Even though I can't say wrestling changed me in an instant or pulled me out of dark moments, the one thing I have with wrestling is that it has never, ever left my side in my entire life, and because of that, it has enriched my life more than anything else has.


Birthplace

I lived the first eight years of my life in Chicago. I've mentioned previously in these forums that some of my earliest memories are the times when I watched wrestling in the basement of my home with my older brother. I was around 4 years old at this time, and he was 9. My brother likes wrestling and still watches regularly, but he's not really into it as most of us here are. He occasionally reads the news on LOP but he doesn't spend his time dissecting the business like we tend to do. We sometimes talk about it when he asks me about recent storylines when he misses a few episodes, but that's the extent of our wrestling talk now. But despite us not having the same level of interest in pro wrestling now, I truly believe having something to join us together early on in my life has caused our relationship to always be in great condition. Sure, we've had our silly arguments like any siblings, but nothing that fractured our link as brothers.

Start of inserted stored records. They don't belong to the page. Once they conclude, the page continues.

/-- The normals are linearly independent. -/
theorem linearIndependent_nrm15 : LinearIndependent ℝ nrm15 := by
  obtain ⟨horth, hnz, -⟩ := nu15_facts
  apply linearIndependent_of_ne_zero_of_inner_eq_zero
  · intro i h
    have h1 : inner ℝ (nrm15 i) (nrm15 i) = 0 := by rw [h, inner_zero_left]
    rw [nrm15, inner_toE (by norm_num), div_eq_zero_iff] at h1
    rcases h1 with h1 | h1
    · exact hnz i (by exact_mod_cast h1)
    · norm_num at h1
  · intro i j hij
    rw [nrm15, nrm15, inner_toE (by norm_num), horth i j hij]
    simp

/-- **`κ(15) ≥ 2564`** (Leech–Sloane's `P₁₅ₐ`): a kissing configuration of `2564` unit vectors in `ℝ¹⁵`.
[cite: ConwaySloane1999, Table 1.2] -/
theorem exists_kissing_2564 : ∃ C : Finset (EuclideanSpace ℝ (Fin 15)),
    C.card = 2564 ∧ (∀ x ∈ C, ‖x‖ = 1) ∧ (∀ x ∈ C, ∀ y ∈ C, x ≠ y → inner ℝ x y ≤ 1 / 2) := by
  have hc : p15aE.card = 2564 := by
    rw [p15aE, card_image_of_injective _ (toE_injective (by norm_num)), card_p15a]
  have hn : ∀ p ∈ p15aE, ‖p‖ = 1 := by
    intro p hp
    obtain ⟨x, hx, rfl⟩ := mem_image.mp hp
    obtain ⟨-, -, -, -, -, -, -, h16⟩ := exists_pvec_of_mem_p15a hx
    exact norm_toE (by norm_num) (by rw [h16]; norm_num)
  have hi : ∀ p ∈ p15aE, ∀ q ∈ p15aE, p ≠ q → inner ℝ p q ≤ 1 / 2 := by
    intro p hp q hq hpq
    obtain ⟨x, hx, rfl⟩ := mem_image.mp hp
    obtain ⟨y, hy, rfl⟩ := mem_image.mp hq
    rw [inner_toE (by norm_num), div_le_iff₀ (by norm_num)]
    have h : (ip x y : ℝ) ≤ 8 := by exact_mod_cast ip_le_of_mem_p15a hx hy (fun h => hpq (by rw [h]))
    linarith
  have ho : ∀ p ∈ p15aE, ∀ i, inner ℝ (nrm15 i) p = 0 := by
    intro p hp i
    obtain ⟨x, hx, rfl⟩ := mem_image.mp hp
    rw [nrm15, inner_toE_toE (by norm_num) (by norm_num), ip_nu15_of_mem hx i]
    simp
  obtain ⟨C', hc', hno, hi', _⟩ := exists_transfer_orthogonal (m := 24) (n := 15) (k := 9) (by norm_num)
    nrm15 linearIndependent_nrm15 p15aE ho
  refine ⟨C', by rw [hc', hc], fun x' hx' => ?_, fun x' hx' y' hy' hne => ?_⟩
  · obtain ⟨x, hx, he⟩ := hno x' hx'
    rw [he]; exact hn x hx
  · obtain ⟨x, hx, y, hy, hxy, he⟩ := hi' x' hx' y' hy' hne
    rw [he]; exact hi x hx y hy hxy

/-- **`2564 ≤ κ(15) ≤ 5431` in Lean** (explicit `P₁₅ₐ`; Delsarte LP certificate of the cell). -/
theorem kissing_dim15_bracket :
    (∃ C : Finset (EuclideanSpace ℝ (Fin 15)), C.card = 2564 ∧ (∀ x ∈ C, ‖x‖ = 1) ∧
      (∀ x ∈ C, ∀ y ∈ C, x ≠ y → inner ℝ x y ≤ 1 / 2)) ∧
    ∀ C : Finset (EuclideanSpace ℝ (Fin 15)), (∀ x ∈ C, ‖x‖ = 1) →
      (∀ x ∈ C, ∀ y ∈ C, x ≠ y → inner ℝ x y ≤ 1 / 2) → C.card ≤ 5431 :=
  ⟨exists_kissing_2564, Kissing.kissing_dim15_le_5431⟩

end Summit.Ventures.PackingBounds.Config.ConsA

Another early memory I had was my dad showing me the Sports section from the March 29, 1987 edition of the Chicago Tribune. That day, Wrestlemania III was scheduled to take place in the Pontiac Silverdome in Michigan. The Tribune had a "Tale of the Tape" that compared the basic stats of Hulk Hogan and Andre The Giant - height, weight, and previous accomplishments. I still remember clearly how I worried I became because Andre surpassed Hogan in every measurable way, and my dad would just chuckle. My dad never watched wrestling, but he never discouraged me from watching it. In fact, he would encourage it. He would make sure I watched the shows. He also knew I loved reading, so he would buy me a copy of the WWF Magazine for the month, along with Archie comic books - I loved those.

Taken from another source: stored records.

import Mathlib
import HarnessLib

/-!
# A uniform lower frame bound for the monomials `x^{j−ℓ}` (`j < n ≤ ℓ`) in `L²(R, ∞)`

Analysis/Calculus support file (everything proved, no definitions). For `n ≤ ℓ` there is
`σ = σ(ℓ, n) > 0` such that for every `R ≥ 1` and all coefficients `μ₀, …, μ_{n−1}`

  `σ Σ_{j<n} μ_j² R^{2(j−ℓ)+1} ≤ ∫_R^∞ (Σ_{j<n} μ_j x^{j−ℓ})² dx`      (`monomial_frame_bound`).

Proof: the integral is the explicit Gram form `Σ_{j,j'} μ_jμ_{j'} R^{j+j'−2ℓ+1}/(2ℓ−j−j'−1)`
(`integral_Ioi_monomialSum_sq`), which after the substitution `ν_j = μ_j R^{j−ℓ+1/2}` no longer
depends on `R`; the `R = 1` form is positive definite (a nonzero real polynomial has finitely many
roots) and continuous, hence bounded below on the unit sphere of `ℝⁿ` by compactness. This is the
finite-dimensional "kernel transfer" constant of the far-side channel estimate: it converts the
energy of an exact inverse-square kernel element `Σ λ_j c_j x^{j−ℓ}` on `(R, ∞)` into the size of its
coefficients, uniformly in the cone radius `R` (route PhotonSphereChannels, `FixedModeChannels`,
stmt-FinalStateConjecture-10048; the position-energy version follows by applying the lemma with
`ℓ + 1`, since `∫ (f')² + ℓ(ℓ+1)f²/x² ≥ ℓ(ℓ+1)∫ (f/x)²`). Folklore linear algebra / calculus.
-/

noncomputable section

namespace Literature.Analysis.Calculus

open MeasureTheory Set Filter Topology Finset

/-- **Explicit Gram form.** For `n ≤ ℓ`, `R ≥ 1`: the square of `Σ_{j<n} μ_j x^{j−ℓ}` is integrable
on `(R, ∞)` and `∫_R^∞ (Σ μ_j x^{j−ℓ})² = Σ_{j,j'} μ_jμ_{j'} R^{j+j'−2ℓ+1}/(2ℓ−j−j'−1)`. [folklore] -/
theorem integral_Ioi_monomialSum_sq (ℓ n : ℕ) (hn : n ≤ ℓ) (μ : ℕ → ℝ) {R : ℝ} (hR : 1 ≤ R) :
    IntegrableOn (fun x : ℝ => (∑ j ∈ range n, μ j * x ^ ((j : ℝ) - ℓ)) ^ 2) (Ioi R) ∧
      ∫ x in Ioi R, (∑ j ∈ range n, μ j * x ^ ((j : ℝ) - ℓ)) ^ 2
        = ∑ j ∈ range n, ∑ j' ∈ range n,
            μ j * μ j' * R ^ ((j : ℝ) + j' - 2 * ℓ + 1) / (2 * ℓ - j - j' - 1) := by
  have hR0 : 0 < R := by linarith
  -- expand the square on `x > 0`
  set g : ℝ → ℝ := fun x => ∑ j ∈ range n, ∑ j' ∈ range n,
    μ j * μ j' * x ^ ((j : ℝ) + j' - 2 * ℓ) with hg
  have hexp : ∀ x : ℝ, 0 < x →
      (∑ j ∈ range n, μ j * x ^ ((j : ℝ) - ℓ)) ^ 2 = g x := by
    intro x hx
    rw [sq, sum_mul_sum]
    refine sum_congr rfl fun j _ => sum_congr rfl fun j' _ => ?_
    rw [show (j : ℝ) + j' - 2 * ℓ = ((j : ℝ) - ℓ) + ((j' : ℝ) - ℓ) by ring, Real.rpow_add hx]
    ring
  have heq : EqOn (fun x : ℝ => (∑ j ∈ range n, μ j * x ^ ((j : ℝ) - ℓ)) ^ 2) g (Ioi R) :=
    fun x hx => hexp x (hR0.trans hx)
  -- exponents are `< -1`
  have hexp_lt : ∀ j ∈ range n, ∀ j' ∈ range n, (j : ℝ) + j' - 2 * ℓ < -1 := by
    intro j hj j' hj'
    have h1 : (j : ℝ) + 1 ≤ n := by exact_mod_cast mem_range.1 hj
    have h2 : (j' : ℝ) + 1 ≤ n := by exact_mod_cast mem_range.1 hj'
    have h3 : (n : ℝ) ≤ ℓ := by exact_mod_cast hn
    linarith
  have hterm : ∀ j ∈ range n, ∀ j' ∈ range n,
      IntegrableOn (fun x : ℝ => μ j * μ j' * x ^ ((j : ℝ) + j' - 2 * ℓ)) (Ioi R) :=
    fun j hj j' hj' => (integrableOn_Ioi_rpow_of_lt (hexp_lt j hj j' hj') hR0).const_mul _
  have hgi : IntegrableOn g (Ioi R) :=
    integrable_finsetSum _ fun j hj => integrable_finsetSum _ fun j' hj' => hterm j hj j' hj'
  refine ⟨hgi.congr_fun heq.symm measurableSet_Ioi, ?_⟩
  rw [setIntegral_congr_fun measurableSet_Ioi heq]
  simp only [hg]
  rw [integral_finsetSum _ fun j hj => integrable_finsetSum _ fun j' hj' => hterm j hj j' hj']
  refine sum_congr rfl fun j hj => ?_
  rw [integral_finsetSum _ fun j' hj' => hterm j hj j' hj']
  refine sum_congr rfl fun j' hj' => ?_
  rw [MeasureTheory.integral_const_mul, integral_Ioi_rpow_of_lt (hexp_lt j hj j' hj') hR0]
  have hne : (j : ℝ) + j' - 2 * ℓ + 1 ≠ 0 := by linarith [hexp_lt j hj j' hj']
  have hne' : (2 : ℝ) * ℓ - j - j' - 1 ≠ 0 := by linarith [hexp_lt j hj j' hj']
  field_simp
  ring

/-- A finite sum of monomials `Σ_{j<n} v_j x^{j−ℓ}` that vanishes on `(1, ∞)` has zero coefficients.
[folklore] -/
theorem eq_zero_of_monomialSum_eq_zero (ℓ n : ℕ) (v : ℕ → ℝ)
    (h : ∀ x : ℝ, 1 < x → ∑ j ∈ range n, v j * x ^ ((j : ℝ) - ℓ) = 0) :
    ∀ j, j < n → v j = 0 := by
  classical
  set p : Polynomial ℝ := ∑ j ∈ range n, Polynomial.C (v j) * Polynomial.X ^ j with hp
  have heval : ∀ x : ℝ, 1 < x → p.eval x = 0 := by
    intro x hx
    have hx0 : 0 < x := by linarith
    have := h x hx
    have hmul : x ^ (ℓ : ℝ) * ∑ j ∈ range n, v j * x ^ ((j : ℝ) - ℓ) = ∑ j ∈ range n, v j * x ^ j := by
      rw [mul_sum]
      refine sum_congr rfl fun j _ => ?_
      rw [mul_left_comm, ← Real.rpow_add hx0, show (ℓ : ℝ) + ((j : ℝ) - ℓ) = (j : ℕ) by ring,
        Real.rpow_natCast]
    rw [this, mul_zero] at hmul
    simp only [hp, Polynomial.eval_finsetSum, Polynomial.eval_mul, Polynomial.eval_C,
      Polynomial.eval_pow, Polynomial.eval_X]
    exact hmul.symm
  have hp0 : p = 0 := by
    refine Polynomial.eq_zero_of_infinite_isRoot p (Set.Infinite.mono (fun x hx => ?_) (Ioi_infinite (1 : ℝ)))
    exact heval x hx
  intro j hj
  have hc : p.coeff j = v j := by
    simp only [hp, Polynomial.finsetSum_coeff, Polynomial.coeff_C_mul_X_pow]
    rw [Finset.sum_ite_eq]
    simp [mem_range.2 hj]
  rw [← hc, hp0, Polynomial.coeff_zero]

/-- **Uniform lower frame bound for `x^{j−ℓ}`, `j < n ≤ ℓ`, in `L²(R,∞)`.** See the module docstring.
[folklore] -/
theorem monomial_frame_bound (ℓ n : ℕ) (hn : n ≤ ℓ) :
    ∃ σ : ℝ, 0 < σ ∧ ∀ (μ : ℕ → ℝ) (R : ℝ), 1 ≤ R →
      σ * ∑ j ∈ range n, μ j ^ 2 * R ^ (2 * ((j : ℝ) - ℓ) + 1)
        ≤ ∫ x in Ioi R, (∑ j ∈ range n, μ j * x ^ ((j : ℝ) - ℓ)) ^ 2 := by
  classical
  rcases Nat.eq_zero_or_pos n with hn0 | hnpos
  · subst hn0
    refine ⟨1, one_pos, fun μ R hR => ?_⟩
    simp
  -- the Gram form on `ℝⁿ`
  set E := EuclideanSpace ℝ (Fin n)
  set Q : E → ℝ := fun v => ∑ i : Fin n, ∑ i' : Fin n,
    v i * v i' / (2 * ℓ - (i : ℕ) - (i' : ℕ) - 1) with hQ
  have hQc : Continuous Q := by
    refine continuous_finsetSum _ fun i _ => continuous_finsetSum _ fun i' _ => ?_
    exact (((EuclideanSpace.proj i).continuous).mul ((EuclideanSpace.proj i').continuous)).div_const _
  -- `Q` versus the integral at `R = 1`, and homogeneity
  have hQint : ∀ v : E, Q v = ∫ x in Ioi (1 : ℝ),
      (∑ j ∈ range n, (fun j => if h : j < n then v ⟨j, h⟩ else 0) j * x ^ ((j : ℝ) - ℓ)) ^ 2 := by
    intro v
    rw [(integral_Ioi_monomialSum_sq ℓ n hn _ le_rfl).2]
    simp only [hQ, Real.one_rpow, mul_one]
    rw [Finset.sum_range]
    refine sum_congr rfl fun i _ => ?_
    rw [Finset.sum_range]
    refine sum_congr rfl fun i' _ => ?_
    simp [i.isLt, i'.isLt]
  have hQsmul : ∀ (c : ℝ) (v : E), Q (c • v) = c ^ 2 * Q v := by
    intro c v
    simp only [hQ, mul_sum]
    refine sum_congr rfl fun i _ => sum_congr rfl fun i' _ => ?_
    rw [WithLp.ofLp_smul, Pi.smul_apply, Pi.smul_apply, smul_eq_mul, smul_eq_mul]
    ring
  -- positivity on nonzero vectors
  have hQpos : ∀ v : E, v ≠ 0 → 0 < Q v := by
    intro v hv
    set w : ℕ → ℝ := fun j => if h : j < n then v ⟨j, h⟩ else 0 with hw
    set gfun : ℝ → ℝ := fun x => ∑ j ∈ range n, w j * x ^ ((j : ℝ) - ℓ) with hgfun
    -- some point `x₀ > 1` with `gfun x₀ ≠ 0`
    have hex : ∃ x₀ : ℝ, 1 < x₀ ∧ gfun x₀ ≠ 0 := by
      by_contra hcon
      have hall : ∀ x : ℝ, 1 < x → gfun x = 0 := fun x hx => by
        by_contra hne; exact hcon ⟨x, hx, hne⟩
      have hz := eq_zero_of_monomialSum_eq_zero ℓ n w hall
      apply hv
      ext i
      have := hz i i.isLt
      simp only [hw, i.isLt, dif_pos] at this
      simpa using this
    obtain ⟨x₀, hx₀, hg0⟩ := hex
    -- continuity of `gfun` on `(0, ∞)`
    have hgc : ContinuousOn gfun (Ioi 0) := by
      refine continuousOn_finsetSum _ fun j _ => continuousOn_const.mul ?_
      exact continuousOn_id.rpow_const fun x hx => Or.inl (ne_of_gt hx)
    have hgca : ContinuousAt gfun x₀ := hgc.continuousAt (Ioi_mem_nhds (by linarith))
    -- a neighbourhood where `|gfun| > |gfun x₀|/2`
    have hε : 0 < |gfun x₀| / 2 := by positivity
    obtain ⟨δ, hδ0, hδ⟩ := Metric.continuousAt_iff.1 hgca _ hε
    set δ' : ℝ := min (δ / 2) ((x₀ - 1) / 2) with hδ'
    have hδ'0 : 0 < δ' := lt_min (by linarith) (by linarith)
    have hδ'1 : 1 < x₀ - δ' := by
      have : δ' ≤ (x₀ - 1) / 2 := min_le_right _ _; linarith
    have hlow : ∀ x ∈ Icc (x₀ - δ') (x₀ + δ'), (|gfun x₀| / 2) ^ 2 ≤ gfun x ^ 2 := by
      intro x hx
      have hdist : dist x x₀ < δ := by
        rw [Real.dist_eq]
        have h1 : δ' ≤ δ / 2 := min_le_left _ _
        have : |x - x₀| ≤ δ' := abs_le.2 ⟨by linarith [hx.1], by linarith [hx.2]⟩
        linarith
      have h := hδ hdist
      rw [Real.dist_eq] at h
      have h2 : |gfun x₀| / 2 ≤ |gfun x| := by
        have := abs_sub_abs_le_abs_sub (gfun x₀) (gfun x)
        rw [abs_sub_comm] at this
        linarith
      calc (|gfun x₀| / 2) ^ 2 ≤ |gfun x| ^ 2 := pow_le_pow_left₀ hε.le h2 2
        _ = gfun x ^ 2 := sq_abs _
    -- compare integrals
    obtain ⟨hint1, -⟩ := integral_Ioi_monomialSum_sq ℓ n hn w le_rfl
    have hsub : Ioc (x₀ - δ') (x₀ + δ') ⊆ Ioi (1 : ℝ) := fun x hx => lt_trans hδ'1 hx.1
    rw [hQint v]
    calc (0 : ℝ) < ∫ x in (x₀ - δ')..(x₀ + δ'), (|gfun x₀| / 2) ^ 2 := by
          rw [intervalIntegral.integral_const]; simp; positivity
      _ ≤ ∫ x in (x₀ - δ')..(x₀ + δ'), gfun x ^ 2 := by
          refine intervalIntegral.integral_mono_on (by linarith) (by simp) ?_ hlow
          exact (intervalIntegrable_iff_integrableOn_Ioc_of_le (by linarith)).2 (hint1.mono_set hsub)
      _ = ∫ x in Ioc (x₀ - δ') (x₀ + δ'), gfun x ^ 2 := intervalIntegral.integral_of_le (by linarith)
      _ ≤ ∫ x in Ioi (1 : ℝ), gfun x ^ 2 :=
          setIntegral_mono_set hint1 (ae_of_all _ fun x => sq_nonneg _) (ae_of_all _ hsub)
  -- minimum of `Q` on the unit sphere
  have hS : IsCompact (Metric.sphere (0 : E) 1) := isCompact_sphere _ _
  set e0 : E := PiLp.single 2 (⟨0, hnpos⟩ : Fin n) (1 : ℝ) with he0
  have he0S : e0 ∈ Metric.sphere (0 : E) 1 := by
    rw [mem_sphere_zero_iff_norm, he0, PiLp.norm_single, norm_one]
  obtain ⟨v₀, hv₀S, hmin⟩ := hS.exists_isMinOn ⟨e0, he0S⟩ hQc.continuousOn
  have hv₀ : v₀ ≠ 0 := by
    intro h; rw [h, mem_sphere_zero_iff_norm, norm_zero] at hv₀S; exact zero_ne_one hv₀S
  set σ : ℝ := Q v₀ with hσ
  have hσ0 : 0 < σ := hQpos v₀ hv₀
  have hQge : ∀ v : E, σ * ‖v‖ ^ 2 ≤ Q v := by
    intro v
    by_cases hv : v = 0
    · subst hv
      have : Q 0 = 0 := by simp [hQ]
      rw [this, norm_zero]; simp
    · have hnv : 0 < ‖v‖ := norm_pos_iff.2 hv
      set u : E := ‖v‖⁻¹ • v with hu
      have huS : u ∈ Metric.sphere (0 : E) 1 := by
        rw [mem_sphere_zero_iff_norm, hu, norm_smul, norm_inv, norm_norm, inv_mul_cancel₀ hnv.ne']
      have h1 : σ ≤ Q u := hmin huS
      have h2 : Q v = ‖v‖ ^ 2 * Q u := by
        have hv' : v = ‖v‖ • u := by rw [hu, smul_smul, mul_inv_cancel₀ hnv.ne', one_smul]
        conv_lhs => rw [hv']
        exact hQsmul _ _
      rw [h2, mul_comm]
      exact mul_le_mul_of_nonneg_left h1 (sq_nonneg _)
  refine ⟨σ, hσ0, fun μ R hR => ?_⟩
  have hR0 : 0 < R := by linarith
  -- the rescaled vector `ν_j = μ_j R^{j−ℓ+1/2}`
  set ν : ℕ → ℝ := fun j => μ j * R ^ ((j : ℝ) - ℓ + 1 / 2) with hν
  set v : E := WithLp.toLp 2 (fun i : Fin n => ν i) with hvdef
  have hvi : ∀ i : Fin n, v i = ν i := fun i => rfl
  -- (a) the left-hand side is `σ ‖v‖²`
  have hlhs : ∑ j ∈ range n, μ j ^ 2 * R ^ (2 * ((j : ℝ) - ℓ) + 1) = ‖v‖ ^ 2 := by
    rw [EuclideanSpace.real_norm_sq_eq, Finset.sum_range]
    refine sum_congr rfl fun i _ => ?_
    rw [hvi, hν]
    simp only
    rw [mul_pow, ← Real.rpow_natCast (R ^ ((i : ℝ) - ℓ + 1 / 2)) 2, ← Real.rpow_mul hR0.le]
    congr 2; push_cast; ring
  -- (b) the right-hand side is `Q v`
  have hrhs : ∫ x in Ioi R, (∑ j ∈ range n, μ j * x ^ ((j : ℝ) - ℓ)) ^ 2 = Q v := by
    rw [(integral_Ioi_monomialSum_sq ℓ n hn μ hR).2]
    simp only [hQ]
    rw [Finset.sum_range]
    refine sum_congr rfl fun i _ => ?_
    rw [Finset.sum_range]
    refine sum_congr rfl fun i' _ => ?_
    rw [hvi, hvi, hν]
    simp only
    rw [show (i : ℝ) + (i' : ℕ) - 2 * ℓ + 1 = ((i : ℝ) - ℓ + 1 / 2) + (((i' : ℕ) : ℝ) - ℓ + 1 / 2) by ring,
      Real.rpow_add hR0]
    ring
  rw [hlhs, hrhs]
  exact hQge v

/-- **Hardy-weighted (position-energy) version.** For `n ≤ ℓ + 1` there is `σ > 0` with
`σ Σ_{j<n} μ_j² R^{2(j−ℓ)−1} ≤ ∫_R^∞ x⁻² (Σ_{j<n} μ_j x^{j−ℓ})² dx` for all `R ≥ 1` (apply the frame
bound with `ℓ + 1`). Multiplied by `ℓ(ℓ+1)` the right-hand side is the potential part of the
inverse-square energy of the position datum `Σ μ_j x^{j−ℓ}`. [folklore] -/
theorem monomial_frame_bound_weighted (ℓ n : ℕ) (hn : n ≤ ℓ + 1) :
    ∃ σ : ℝ, 0 < σ ∧ ∀ (μ : ℕ → ℝ) (R : ℝ), 1 ≤ R →
      σ * ∑ j ∈ range n, μ j ^ 2 * R ^ (2 * ((j : ℝ) - ℓ) - 1)
        ≤ ∫ x in Ioi R, x ^ (-(2 : ℝ)) * (∑ j ∈ range n, μ j * x ^ ((j : ℝ) - ℓ)) ^ 2 := by
  obtain ⟨σ, hσ, h⟩ := monomial_frame_bound (ℓ + 1) n hn
  refine ⟨σ, hσ, fun μ R hR => ?_⟩
  have hR0 : 0 < R := by linarith
  have h1 := h μ R hR
  have hl : ∑ j ∈ range n, μ j ^ 2 * R ^ (2 * ((j : ℝ) - ℓ) - 1)
      = ∑ j ∈ range n, μ j ^ 2 * R ^ (2 * ((j : ℝ) - ((ℓ + 1 : ℕ) : ℝ)) + 1) :=
    sum_congr rfl fun j _ => by congr 1; congr 1; push_cast; ring
  have hr : EqOn (fun x : ℝ => x ^ (-(2 : ℝ)) * (∑ j ∈ range n, μ j * x ^ ((j : ℝ) - ℓ)) ^ 2)
      (fun x : ℝ => (∑ j ∈ range n, μ j * x ^ ((j : ℝ) - ((ℓ + 1 : ℕ) : ℝ))) ^ 2) (Ioi R) := by
    intro x hx
    have hx0 : 0 < x := hR0.trans hx
    simp only
    rw [show x ^ (-(2 : ℝ)) = (x ^ (-(1 : ℝ))) ^ 2 by
      rw [← Real.rpow_natCast, ← Real.rpow_mul hx0.le]; norm_num, ← mul_pow, mul_sum]
    congr 1
    refine sum_congr rfl fun j _ => ?_
    rw [mul_left_comm, ← Real.rpow_add hx0]
    congr 1; congr 1; push_cast; ring
  rw [hl, setIntegral_congr_fun measurableSet_Ioi hr]
  exact h1

end Literature.Analysis.Calculus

I was still too young to realize what wrestling was to me at this point. All I know is that I liked watching wrestling. I had no idea that it helped strengthen my connection to people. That would continue to grow with me throughout the years.


Separation

My parents separated in November 1988, and just a few days after my birthday, most of my immediate family moved to Puerto Rico. Having grown up in the United States, I didn't know how to speak any Spanish besides "Gracias". My parents are both natives from Puerto Rico, and my brother and sister knew some Spanish having been born on the island - their biological father being different from mine. So the move was a bit easier on the rest of the family. For me, that first year was terrifying, not knowing the language and not being able to play much with the other kids because I couldn't talk with them. I almost got held back a grade because of the language, but I made up for it with my math skills, whatever that means for an eight-year-old child.

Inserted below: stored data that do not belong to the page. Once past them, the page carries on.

/-- **CLASS BOOKKEEPING**: if `t ≡ −X·σ(z)z` residually (`|t + X·σ(z)z| < 1`) with `z` a unit and `X` integral, then for every integral `c`: «`t + c·a² ≡ 0` for some unit `a`»
iff «`X ≡ c·a² ` for some unit `a`» (`a ↦ a∕z`, `σ(z) ≡ z`). [cite: Rogawski1990, §4.9 p. 55] [cite: IrelandRosen1990, Ch. 8 §1] -/
theorem exists_unit_v_add_mul_sq_lt_one_iff_of_v_add_mul_norm_lt_one (hvσ : ∀ a, Valued.v (σ a) = Valued.v a)
    (hres : ∀ x : K, Valued.v x ≤ 1 → Valued.v (σ x - x) < 1)
    {t X z c : K} (hX : Valued.v X ≤ 1) (hz : Valued.v z = 1) (h : Valued.v (t + X * (σ z * z)) < 1) :
    (∃ a : K, Valued.v a = 1 ∧ Valued.v (t + c * a ^ 2) < 1) ↔ ∃ a : K, Valued.v a = 1 ∧ Valued.v (X - c * a ^ 2) < 1 := by
  have _h := hvσ
  have hz0 : z ≠ 0 := fun h0 => by rw [h0, map_zero] at hz; exact zero_ne_one hz
  have hXz : Valued.v (X * z * (σ z - z)) < 1 := by
    rw [map_mul, map_mul, hz, mul_one, mul_comm]; exact mul_lt_one_of_lt_of_le (hres z hz.le) hX
  constructor
  · rintro ⟨a, ha, hlt⟩
    refine ⟨a / z, by rw [map_div₀, ha, hz, div_one], ?_⟩
    have e : X - c * (a / z) ^ 2 = (z ^ 2)⁻¹ * ((t + X * (σ z * z)) - (t + c * a ^ 2) - X * z * (σ z - z)) := by field_simp; ring
    rw [e, map_mul, map_inv₀, map_pow, hz, one_pow, inv_one, one_mul]
    exact (Valued.v.map_sub _ _).trans_lt (max_lt ((Valued.v.map_sub _ _).trans_lt (max_lt h hlt)) hXz)
  · rintro ⟨a, ha, hlt⟩
    refine ⟨a * z, by rw [map_mul, ha, hz, one_mul], ?_⟩
    have e : t + c * (a * z) ^ 2 = (t + X * (σ z * z)) - X * z * (σ z - z) - z ^ 2 * (X - c * a ^ 2) := by ring
    rw [e]
    refine (Valued.v.map_sub _ _).trans_lt (max_lt ((Valued.v.map_sub _ _).trans_lt (max_lt h hXz)) ?_)
    rw [map_mul, map_pow, hz, one_pow, one_mul]; exact hlt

One of the first things that tranquilized me was the fact that the local Telemundo channel had WWF programming. I was happy to be able to continue watching something familiar to me when everything else around me was vastly different. However, the local programming was in Spanish. That was actually a great help because it helped me train my young brain to the sounds of the Spanish language. This was the same technique that Kevin Owens applied in his own life when he would similarly practice his language skills by listening to Jim Ross. Soon, I also discovered that there was local wrestling too, with the World Wrestling Council having a weekly television show. The WWC is run by current WWE Hall of Famer Carlos Colón, and I remember his feuds against Abdullah the Butcher, Chicky Starr and El Invader. I also began watching their shows because it was so different and continued to help me train my Spanish vocabulary and abilities.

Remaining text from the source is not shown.